Früher war hier viel los, aber das ist lange her. Es wird konservativ gewählt: "Ich denke, die Jungen wollen alles schneller. Wir hatten nie Kreditkarten. Wenn wir uns etwas nicht leisten konnten, dann haben wir eben darauf gespart."
Doch dass die Jungen aufbegehren, sich wehren, wundert sie nicht: "Aber ihre Probleme von heute möchten sie nicht haben. Wenn wir einmal einen Job hatten, dann haben wir den behalten, es sei denn, du hast dem Chef eins auf die Nase gegeben. Aber heute gibt es kaum noch lange Verträge. Das ist so schwer, einen Job fürs Leben zu bekommen."
Daran wollen sie hier nicht denken: sie genießen das Leben. Das, so sagen sie, haben sie sich nun wirklich verdient.

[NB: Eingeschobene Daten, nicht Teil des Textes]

/-! ## §4 Uniqueness against finite-energy classical solutions and against Clay competitors -/

/-- **W14 on the type**: a finite-energy classical solution of the same forced system on a closed
sub-slab `[0, T']`, `0 < T' < T`, with the same datum coincides with the Clay blow-up there — the tree
THEOREM `tao_unconditional_uniqueness_velocity_forced_holds` (Tao 2013, Cor. 11.4 WITH force).
[cite: Tao2011, Cor. 11.4] -/
theorem eq_of_classical (hν : 0 < ν) {T' : ℝ} (hT'0 : 0 < T') (hT' : T' < X.T)
    {v : ℝ → EuclideanSpace ℝ (Fin 3) → EuclideanSpace ℝ (Fin 3)}
    {q : ℝ → EuclideanSpace ℝ (Fin 3) → ℝ}
    (hv : IsClassicalNSSolutionOn (Icc 0 T') ν X.f v q)
    (hEv : ∃ C : ℝ≥0∞, C < ⊤ ∧ ∀ t ∈ Icc 0 T', ∫⁻ x, ‖v t x‖ₑ ^ 2 ≤ C) (h0 : v 0 = X.u 0) :
    ∀ t ∈ Icc 0 T', v t = X.u t := by
  obtain ⟨hL2, hH1⟩ := X.memLp_datum
  intro t ht
  exact (tao_unconditional_uniqueness_velocity_forced_holds ν T' hν hT'0 (X.u 0) hL2 hH1 X.f
    X.force_smooth X.force_decay X.u v X.p q (X.classical_Icc hT'0 hT') hv rfl h0 (X.energy T' hT')
    hEv t ht).symm

/-- **A global Clay-class solution with the same datum and force coincides with the Clay blow-up on
`[0, T)`** (W14 on each closed sub-slab `[0, t']`, `t < t' < T`). No named fact.
[cite: Tao2011, Cor. 11.4] -/
theorem eq_of_claySolution (hν : 0 < ν)
    {v : ℝ → EuclideanSpace ℝ (Fin 3) → EuclideanSpace ℝ (Fin 3)}
    {q : ℝ → EuclideanSpace ℝ (Fin 3) → ℝ}
    (hv : IsSmoothOnHalfSpace v) (hq : IsSmoothOnHalfSpace q)
    (hns : IsNavierStokesSolution ν X.f (X.u 0) v q) (hE : HasBoundedEnergy v) :
    ∀ t ∈ Ico 0 X.T, v t = X.u t := by
  intro t ht
  obtain ⟨ht0, htT⟩ := ht
  obtain ⟨t', htt', ht'T⟩ := exists_between htT
  have ht'0 : 0 < t' := lt_of_le_of_lt ht0 htt'
  obtain ⟨hcl, h0⟩ := isNavierStokesSolution_and_smooth_iff.1 ⟨hns, hv, hq⟩
  have hclv : IsClassicalNSSolutionOn (Icc 0 t') ν X.f v q :=
    hcl.mono Icc_subset_Ici_self (uniqueDiffOn_Icc ht'0)
  have hEv : ∃ C : ℝ≥0∞, C < ⊤ ∧ ∀ s ∈ Icc 0 t', ∫⁻ x, ‖v s x‖ₑ ^ 2 ≤ C := by
    obtain ⟨C, hC, hb⟩ := hE
    exact ⟨C, hC, fun s hs => hb s hs.1⟩
  exact X.eq_of_classical hν ht'0 ht'T hclv hEv h0 t ⟨ht0, htt'.le⟩

/-- **No global Clay-class solution shares the datum and force of a Clay blow-up**: such a solution
would coincide with the blow-up on `[0, T)` (`eq_of_claySolution`), so its restriction to `[0, T+1)`
would be a FINITE-ENERGY classical extension past `T` (its energy is bounded on `[0, ∞)`), which
`no_energy_extension` forbids. [cite: FeffermanClay2006, (C)] -/
theorem not_exists_claySolution (hν : 0 < ν) :
    ¬ ∃ (v : ℝ → EuclideanSpace ℝ (Fin 3) → EuclideanSpace ℝ (Fin 3))
        (q : ℝ → EuclideanSpace ℝ (Fin 3) → ℝ),
        IsSmoothOnHalfSpace v ∧ IsSmoothOnHalfSpace q ∧
          IsNavierStokesSolution ν X.f (X.u 0) v q ∧ HasBoundedEnergy v := by
  rintro ⟨v, q, hv, hq, hns, hE⟩
  have heq : ∀ t ∈ Ico 0 X.T, v t = X.u t := X.eq_of_claySolution hν hv hq hns hE
  have hclv : IsClassicalNSSolutionOn (Ici 0) ν X.f v q :=
    (isNavierStokesSolution_and_smooth_iff.1 ⟨hns, hv, hq⟩).1
  have hT1 : X.T < X.T + 1 := by linarith
  have hclv' : IsClassicalNSSolutionOn (Ico 0 (X.T + 1)) ν X.f v q :=
    hclv.mono (fun s hs => hs.1) (uniqueDiffOn_Ico 0 (X.T + 1))
  refine X.no_energy_extension ⟨X.T + 1, hT1, v, q, hclv', heq, fun T'' _ => ?_⟩
  obtain ⟨C, hC, hb⟩ := hE
  exact ⟨C, hC, fun s hs => hb s hs.1⟩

Britische Selbstzufriedenheit
Im Bowls-Club ist England noch in Ordnung: Der Rasen ist kurz, die Regeln klar. Der Altersdurchschnitt liegt über 60. Wer jung ist, träumt, spinnt herum. Das kennt auch Ken. Doch das gibt sich wieder: "Als ich jung war, habe ich auch Labour gewählt, also links. Aber als ich älter wurde, bin ich nach rechts gewechselt. Ich bin kein Rechter; verstehen Sie mich nicht falsch, aber so ist das nun mal: Wenn du jung und arm bist, wählst du Labour. Aber wenn dein Leben geordnet ist, wechselst du zu den Konservativen. So war es bei mir."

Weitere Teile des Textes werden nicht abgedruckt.